During my workshop at the Research Practices 2.0 event on Saturday, we discussed some of the fundamental questions about sharing work online.

What?

  • What type of research work / activities / content etc?

Where?

  • What type of social media / online spaces?

When?

  • During what stages of PhD / study / project?
  • How might this support / compromise ‘formal’ dissemination?

How?

  • What types of format / media etc.

Who (to/with)?

  • Audience – size, demographic?
  • Identifiability – real or ‘imagined’?

I had a great group, who were not given anywhere near the time they deserved to discuss these sufficiently. But they responded brilliantly, generally embracing the idea of research dissemination beyond text-based formats and reporting of findings.

In following up these questions – particularly the ‘What?’ and the ‘When?’ – I referred to my interpretation of Jakob Bardram’s (2007) Fish Model. This plots the student’s engagement in theoretical and empirical work (which I crudely termed the ‘Research Scope’) with the duration of the PhD.

This highly conceptual model is hardly an authentic representation of anyone’s actual PhD, but it does usefully indicate at-a-glance the broad ‘focusing out’ and ‘focussing in’ periods that commonly describe the doctoral research trajectory.

I extended this model to incorporate how, as PhD students; we might at least maintain the scope of academic engagement and learning expansion (represented by A). Indeed, there is justifiably an argument to go beyond a process of mere sustainability in favour of a continuation of the ‘focusing out’ trajectory (as represented by B). Or, crucially, do we relinquish the agency for continued expansive learning to adopt a ‘blinkered’ approach that conforms to the reductionist constraints of ‘finishing the thesis’ without compromising direct disclosure of ideas or findings before ‘formal’ publication.
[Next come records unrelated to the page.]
open MeasureTheory Filter Topology
open scoped ENNReal InnerProductSpace RealInnerProductSpace
open Literature.Analysis.FunctionSpaces Literature.Analysis.FluidPDE
open Summit.AnomalousDissipation.AnomalousDissipation.Theorems.QuarticGate.Negative
open Summit.AnomalousDissipation.AnomalousDissipation.Theorems.CubicParityLoud.Negative (T3 R3 H3 L2T3 frameG)

set_option linter.dupNamespace false

noncomputable section

/-! ## The shear projection `π a = (a₀, 0, a₂)` -/

/-- The shear projection `a ↦ (a₀, 0, a₂)` of `T³` onto the shear torus `{c | c 1 = 0}` is continuous.
[folklore] -/
theorem continuous_shearProj : Continuous fun a : T3 => Function.update a 1 (0 : UnitAddCircle) :=
  continuous_id.update 1 continuous_const

/-- The shear projection lands in the shear torus: `(π a) 1 = 0`. [folklore] -/
theorem shearProj_apply_one (a : T3) : Function.update a 1 (0 : UnitAddCircle) 1 = 0 :=
  Function.update_self _ _ _

/-- The shear projection commutes with shear translations: `π (a - c) = π a - c` whenever `c 1 = 0`.
[folklore] -/
theorem shearProj_sub (a : T3) {c : T3} (hc : c 1 = 0) :
    Function.update (a - c) 1 (0 : UnitAddCircle) = Function.update a 1 (0 : UnitAddCircle) - c := by
  funext i
  by_cases hi : i = 1
  · subst hi
    simp [hc]
  · simp [Function.update_of_ne hi]

/-! ## Covariance of the stationarity rows under an a.e.-translation family -/

section Covariance

variable {T : T3 → H3 ≃ₜ H3}
  (hT : ∀ (a : T3) (u : H3), ((T a u).1 : T3 → R3) =ᵐ[volume] fun x => (u.1 : T3 → R3) (x + a))

include hT

/-- **Rows at a translate are rows at the back-translated tests.** For a translation `b` fixing the
force, `⟨F(T_b u), ∇p_g(T_b u)⟩ = ⟨F(u), ∇p_{g(· - b)}(u)⟩`: the coefficients `∂ᵢP((T_b u, g₁), …)` equal
`∂ᵢP((u, g₁(· - b)), …)` (`pairing_shiftOp`) and the generator row is covariant
(`nsGeneratorPairing_shiftOp`). [folklore] -/
theorem row_shiftOp (ν : ℝ) {f : T3 → R3} {b : T3} (hfb : ∀ x, f (x + b) = f x) {m : ℕ}
    (g : Fin m → T3 → R3) (P : MvPolynomial (Fin m) ℝ) (u : H3) :
    Torus.nsGeneratorPairing ν f (T b u) (polyGrad g P (T b u)) =
      Torus.nsGeneratorPairing ν f u (polyGrad (fun i x => g i (x + -b)) P u) := by
  rw [MomentParityQuarticGate.nsGeneratorPairing_shiftOp hT ν hfb]
  congr 1
  funext x
  simp only [polyGrad, MomentParityQuarticGate.pairing_shiftOp hT, sub_eq_add_neg]

/-- **Translates of an all-order stationary law have vanishing rows.** If `μ` is polynomially
stationary at every order for Galerkin NS at `(ν, f)` and level `N`, and `b` fixes `f`, then every
row evaluated at `T_b u` is `μ`-integrable with zero mean (stationarity of `μ` at the back-translated
band tests, `isBandTest_comp_add_right`). [folklore] -/
theorem row_shiftOp_integral (ν : ℝ) {f : T3 → R3} {b : T3} (hfb : ∀ x, f (x + b) = f x) {N : ℕ}
    {μ : Measure H3} (hS : ∀ d, IsPolyStationary ν f N d μ) {m : ℕ} {g : Fin m → T3 → R3}
    (hg : ∀ i, IsBandTest N (g i)) (P : MvPolynomial (Fin m) ℝ) :
    Integrable (fun u => Torus.nsGeneratorPairing ν f (T b u) (polyGrad g P (T b u))) μ ∧
      ∫ u, Torus.nsGeneratorPairing ν f (T b u) (polyGrad g P (T b u)) ∂μ = 0 := by
  simp only [row_shiftOp hT ν hfb]
  exact hS (P.totalDegree + 1) m (fun i x => g i (x + -b)) P
    (fun i => MomentParityQuarticGate.isBandTest_comp_add_right (hg i) (-b)) le_rfl

/-- **Cylindrical moments at shear-translated tests.** For a retraction `π` with `π (a - c) = π a - c`,
`P((T_{π a} u, g₁(· + c)), …) = P((T_{π (a - c)} u, g₁), …)` (`pairing_shiftOp` twice). [folklore] -/
theorem eval_pairing_shiftOp_comp_add {π : T3 → T3} {a c : T3} (hπ : π (a - c) = π a - c) {m : ℕ}
    (g : Fin m → T3 → R3) (P : MvPolynomial (Fin m) ℝ) (u : H3) :
    MvPolynomial.eval (fun i => Torus.pairing (T (π a) u).1 (fun x => g i (x + c))) P =
      MvPolynomial.eval (fun i => Torus.pairing (T (π (a - c)) u).1 (g i)) P := by
  have key : (fun i => Torus.pairing (T (π a) u).1 (fun x => g i (x + c))) =
      fun i => Torus.pairing (T (π (a - c)) u).1 (g i) := by
    funext i
    simp only [MomentParityQuarticGate.pairing_shiftOp hT, hπ, sub_sub_eq_add_sub, sub_add_eq_add_sub]
  rw [key]

end Covariance

/-! ## The stub -/

/-- **S2 · `stub_haarSymmetrise` — Haar averaging over the shear torus is free.** Given a jointly
continuous family `T a : H ≃ₜ H` of homeomorphisms represented a.e. by `u ↦ u(· + a)`, a smooth force
invariant under `{c : c 1 = 0}`, and a probability law `μ` on `H` that is level-`N` carried, supported
in `‖u‖ ≤ R` and polynomially stationary at every order for Galerkin NS at `(ν, f)`, the law
`μ' := Φ_* (Haar_{T³} ⊗ μ)`, `Φ (a, u) := T (a₀, 0, a₂) u`, is a probability law, level-`N` carried,
supported in the same ball, stationary at every order, TRANSLATION SYMMETRIC IN LAW under the shear
torus (every polynomial cylindrical moment with level-`N` band tests is unchanged under
`g ↦ g(· + c)`, `c 1 = 0`), with the same mean energy and the same dissipation (module docstring).
[folklore] -/
theorem stub_haarSymmetrise :
    ∀ (T : T3 → H3 ≃ₜ H3),
      (∀ (a : T3) (u : H3), ((T a u).1 : T3 → R3) =ᵐ[volume] fun x => (u.1 : T3 → R3) (x + a)) →
      Continuous (fun p : T3 × H3 => T p.1 p.2) →
      ∀ (ν : ℝ) (f : T3 → R3) (N : ℕ) (R : ℝ) (μ : Measure H3), Torus.IsSmooth f →
        (∀ c : T3, c 1 = 0 → ∀ x, f (x + c) = f x) →
        IsProbabilityMeasure μ → (∀ᵐ u ∂μ, IsLevel N u) → (∀ᵐ u ∂μ, ‖u‖ ≤ R) →
        (∀ d, IsPolyStationary ν f N d μ) →
        ∃ μ' : Measure H3, IsProbabilityMeasure μ' ∧ (∀ᵐ u ∂μ', IsLevel N u) ∧ (∀ᵐ u ∂μ', ‖u‖ ≤ R) ∧
          (∀ d, IsPolyStationary ν f N d μ') ∧
          (∀ c : T3, c 1 = 0 → ∀ (m : ℕ) (g : Fin m → T3 → R3) (P : MvPolynomial (Fin m) ℝ),
            (∀ i, IsBandTest N (g i)) →
              ∫ u, MvPolynomial.eval (fun i => Torus.pairing u.1 (g i)) P ∂μ' =
                ∫ u, MvPolynomial.eval (fun i => Torus.pairing u.1 (fun x => g i (x + c))) P ∂μ') ∧
          Torus.ensembleEnergy μ' = Torus.ensembleEnergy μ ∧
          Torus.ensembleDissipation ν μ' = Torus.ensembleDissipation ν μ := by
  intro T hT hTc ν f N R μ hf hfinv hμP hl hR hS
  haveI := hμP
  -- short-circuit instance searches on `H` (no `Countable H` / `SecondCountableTopology H` detours)
  haveI : IsFiniteMeasure μ := ⟨by rw [measure_univ]; exact ENNReal.one_lt_top⟩
  haveI : SigmaFinite μ := IsFiniteMeasure.toSigmaFinite μ
  haveI : SFinite μ := instSFiniteOfSigmaFinite
  haveI : SecondCountableTopologyEither T3 H3 := secondCountableTopologyEither_of_left T3 H3
  -- the shear projection `π a = (a₀, 0, a₂)` and its three properties
  obtain ⟨π, hπc, hπ1, hπsub⟩ : ∃ π : T3 → T3, Continuous π ∧ (∀ a, π a 1 = 0) ∧
      ∀ a c : T3, c 1 = 0 → π (a - c) = π a - c :=
    ⟨fun a => Function.update a 1 0, continuous_shearProj, shearProj_apply_one,
      fun a _ hc => shearProj_sub a hc⟩
  have hfπ : ∀ (a : T3) (x : T3), f (x + π a) = f x := fun a => hfinv (π a) (hπ1 a)
  -- the averaging map `Φ (a, u) = T (π a) u` and the law `μ' = Φ_* (Haar ⊗ μ)`
  obtain ⟨Φ, hΦ⟩ : ∃ Φ : T3 × H3 → H3, ∀ p, Φ p = T (π p.1) p.2 := ⟨_, fun _ => rfl⟩
  have hΦc : Continuous Φ := by
    rw [show Φ = fun p => T (π p.1) p.2 from funext hΦ]
    exact hTc.comp ((hπc.comp continuous_fst).prodMk continuous_snd)
  have hΦm : Measurable Φ := hΦc.measurable
  refine ⟨Measure.map Φ ((volume : Measure T3).prod μ),
    Measure.isProbabilityMeasure_map hΦm.aemeasurable, ?_⟩
  -- the compact carrier `K` of `μ` and of `μ'`
  have hR0 : 0 ≤ R := by
    obtain ⟨u, hu⟩ := hR.exists
    exact (norm_nonneg u).trans hu
  set K : Set H3 := {u : H3 | IsLevel N u ∧ ‖u‖ ≤ R} with hK_def
  have hK : IsCompact K := MomentParityMomentClosure.isCompact_levelBall N hR0
  have hρK : ∀ᵐ p ∂((volume : Measure T3).prod μ), Φ p ∈ K := by
    have h2 : ∀ᵐ p ∂((volume : Measure T3).prod μ), IsLevel N p.2 ∧ ‖p.2‖ ≤ R :=
      Measure.quasiMeasurePreserving_snd.ae (hl.and hR)
    refine h2.mono fun p hp => ?_
    rw [hΦ p]
    exact ⟨(MomentParityQuarticGate.isLevel_shiftOp_iff hT N (π p.1) p.2).2 hp.1,
      (MomentParityQuarticGate.norm_shiftOp hT (π p.1) p.2).le.trans hp.2⟩
  have hμ'K : ∀ᵐ v ∂(Measure.map Φ ((volume : Measure T3).prod μ)), v ∈ K :=
    (ae_map_iff hΦm.aemeasurable hK.isClosed.measurableSet).2 hρK
  -- integrals of continuous observables against `μ'`
  have hint : ∀ {F : H3 → ℝ}, Continuous F → Integrable F (Measure.map Φ ((volume : Measure T3).prod μ)) :=
    fun hF => MomentParityMomentClosure.integrable_of_continuous_of_ae_mem hK hμ'K hF
  have hintρ : ∀ {F : H3 → ℝ}, Continuous F →
      Integrable (fun p => F (Φ p)) ((volume : Measure T3).prod μ) :=
    fun hF => (integrable_map_measure hF.aestronglyMeasurable hΦm.aemeasurable).1 (hint hF)
  have hmap : ∀ {F : H3 → ℝ}, Continuous F →
      ∫ v, F v ∂(Measure.map Φ ((volume : Measure T3).prod μ)) =
        ∫ p, F (Φ p) ∂((volume : Measure T3).prod μ) :=
    fun hF => integral_map_of_stronglyMeasurable hΦm hF.stronglyMeasurable
  have hfi : Integrable f volume := hf.integrable
  refine ⟨hμ'K.mono fun v hv => hv.1, hμ'K.mono fun v hv => hv.2, ?_, ?_, ?_, ?_⟩
  · -- stationarity at every order: rows of `(T (π a))_* μ` vanish for every `a`; Fubini
    intro d m g P hg _
    have hrc : Continuous fun u : H3 => Torus.nsGeneratorPairing ν f u (polyGrad g P u) :=
      MomentParityMomentClosure.continuous_nsGeneratorPairing_polyGrad ν hfi (fun i => (hg i).1) P
    refine ⟨hint hrc, ?_⟩
    rw [hmap hrc, integral_prod _ (hintρ hrc)]
    have hrow : ∀ a : T3,
        ∫ u, Torus.nsGeneratorPairing ν f (Φ (a, u)) (polyGrad g P (Φ (a, u))) ∂μ = 0 := fun a => by
      simp only [hΦ]
      exact (row_shiftOp_integral hT ν (hfπ a) hS hg P).2
    simp only [hrow, integral_zero]
  · -- translation symmetry in law under the shear torus
    intro c hc m g P hg
    have hQ : Continuous fun u : H3 => MvPolynomial.eval (fun i => Torus.pairing u.1 (g i)) P :=
      MomentParityMomentClosure.continuous_eval_pderiv (fun i => (hg i).1) P
    have hQc : Continuous fun u : H3 =>
        MvPolynomial.eval (fun i => Torus.pairing u.1 (fun x => g i (x + c))) P :=
      MomentParityMomentClosure.continuous_eval_pderiv (g := fun i x => g i (x + c))
        (fun i => (hg i).1.comp_add_right c) P
    rw [hmap hQ, hmap hQc]
    -- `a ↦ a - c` preserves `Haar ⊗ μ`
    have he : MeasurePreserving (fun p : T3 × H3 => (p.1 - c, p.2)) ((volume : Measure T3).prod μ)
        ((volume : Measure T3).prod μ) :=
      (measurePreserving_sub_right (volume : Measure T3) c).prod (MeasurePreserving.id μ)
    have hemb : MeasurableEmbedding fun p : T3 × H3 => (p.1 - c, p.2) :=
      (MeasurableEquiv.prodCongr (MeasurableEquiv.subRight c) (MeasurableEquiv.refl H3)).measurableEmbedding
    have key : ∀ p : T3 × H3,
        MvPolynomial.eval (fun i => Torus.pairing (Φ p).1 (fun x => g i (x + c))) P =
          MvPolynomial.eval (fun i => Torus.pairing (Φ (p.1 - c, p.2)).1 (g i)) P := fun p => by
      simp only [hΦ]
      exact eval_pairing_shiftOp_comp_add hT (hπsub p.1 c hc) g P p.2
    simp only [key]
    exact (he.integral_comp hemb fun p : T3 × H3 =>
      MvPolynomial.eval (fun i => Torus.pairing (Φ p).1 (g i)) P).symm
  · -- mean energy: `‖T a u‖ = ‖u‖` and the second marginal of `Haar ⊗ μ` is `μ`
    unfold Torus.ensembleEnergy
    rw [hmap (F := fun u : H3 => ‖u‖ ^ 2) (continuous_norm.pow 2)]
    have h1 : (fun p : T3 × H3 => ‖Φ p‖ ^ 2) = fun p => ‖p.2‖ ^ 2 := funext fun p => by
      rw [hΦ p, MomentParityQuarticGate.norm_shiftOp hT]
    rw [h1, integral_fun_snd (fun u : H3 => ‖u‖ ^ 2), probReal_univ, one_smul]
  · -- dissipation: `‖∇(T a u)‖² = ‖∇u‖²` and the second marginal of `Haar ⊗ μ` is `μ`
    have he : Measurable fun u : H3 =>
        Torus.eGradNormSq ((u.1 : Lp R3 2 (volume : Measure T3)) : T3 → R3) :=
      Torus.lowerSemicontinuous_eGradNormSq_coe.measurable
    have hlin : ∫⁻ u, Torus.eGradNormSq ((u.1 : Lp R3 2 (volume : Measure T3)) : T3 → R3)
          ∂(Measure.map Φ ((volume : Measure T3).prod μ)) =
        ∫⁻ u, Torus.eGradNormSq ((u.1 : Lp R3 2 (volume : Measure T3)) : T3 → R3) ∂μ := by
      rw [lintegral_map he hΦm]
      have h1 : (fun p : T3 × H3 =>
          Torus.eGradNormSq (((Φ p).1 : Lp R3 2 (volume : Measure T3)) : T3 → R3)) =
          fun p => Torus.eGradNormSq (((p.2).1 : Lp R3 2 (volume : Measure T3)) : T3 → R3) :=
        funext fun p => by rw [hΦ p, MomentParityQuarticGate.eGradNormSq_shiftOp hT]
      rw [h1, ← lintegral_map he measurable_snd, Measure.map_snd_prod, measure_univ, one_smul]
    unfold Torus.ensembleDissipation Torus.ensembleEnstrophy
    rw [hlin]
Holistic models of doctoral practices provide more authentic representations of what doing a PhD actually entails, and the complex socio-educational structures that underpin it – what Cumming (2010) refers to as ‘doctoral enterprise’. Such approaches incorporate activities, forms of intellectual enquiry and social interaction beyond those parameters defining thesis-development, to those that are more attributable to exploring the general research field, and engaging in multiple practice contexts.

For the purposes of the workshop, this was a simple way of demonstrating the ‘dialogical’ relationship between what McAlpine et al. (2009) distinguish as the ‘doctoral-specific’ and the ‘academic-general,’ which describes the potential interrelatedness and influence between the core and the peripheral.

This blog post itself partly represents an example of such a dialogue. It references an event and a project, which can be seen as peripheral activities not directly linked to my PhD research. However, my activities in the project have (not surprisingly) been informed by my research into doctoral practices and social media. Additionally, I may chose not to reference Bardram’s Fish Model in my thesis, but some of the conceptual ideas it has helped describe will be explored. Articulating these ideas in this way is contributing to my process of understanding and conceptualising that will benefit my thesis.

Similar dialogical processes between thesis-development and peripheral activities (such as teaching) may not necessarily involve social media. But it’s taken me a while to realise in my own PhD research, that it is fundamentally the nature of this dialogue – which is social, contested and in a state of flux – that is key to understanding the cultural aspects of social media adoption and use.

References

Bardram, J. E. (2007). The Art of Doing a PhD. Doctoral Colloquium. UbiComp 2007. Innsbruck, Austria.

Cumming, J. (2010). Doctoral enterprise: A holistic conception of evolving practices and arrangements. Studies in Higher Education, 35(1), 25-39.

McAlpine, L., Jazvac-Martek, M., & Hopwood, N. (2009). Doctoral student experience: Activities and difficulties influencing identity development. International Journal for Researcher Development, 1(1). 97-109.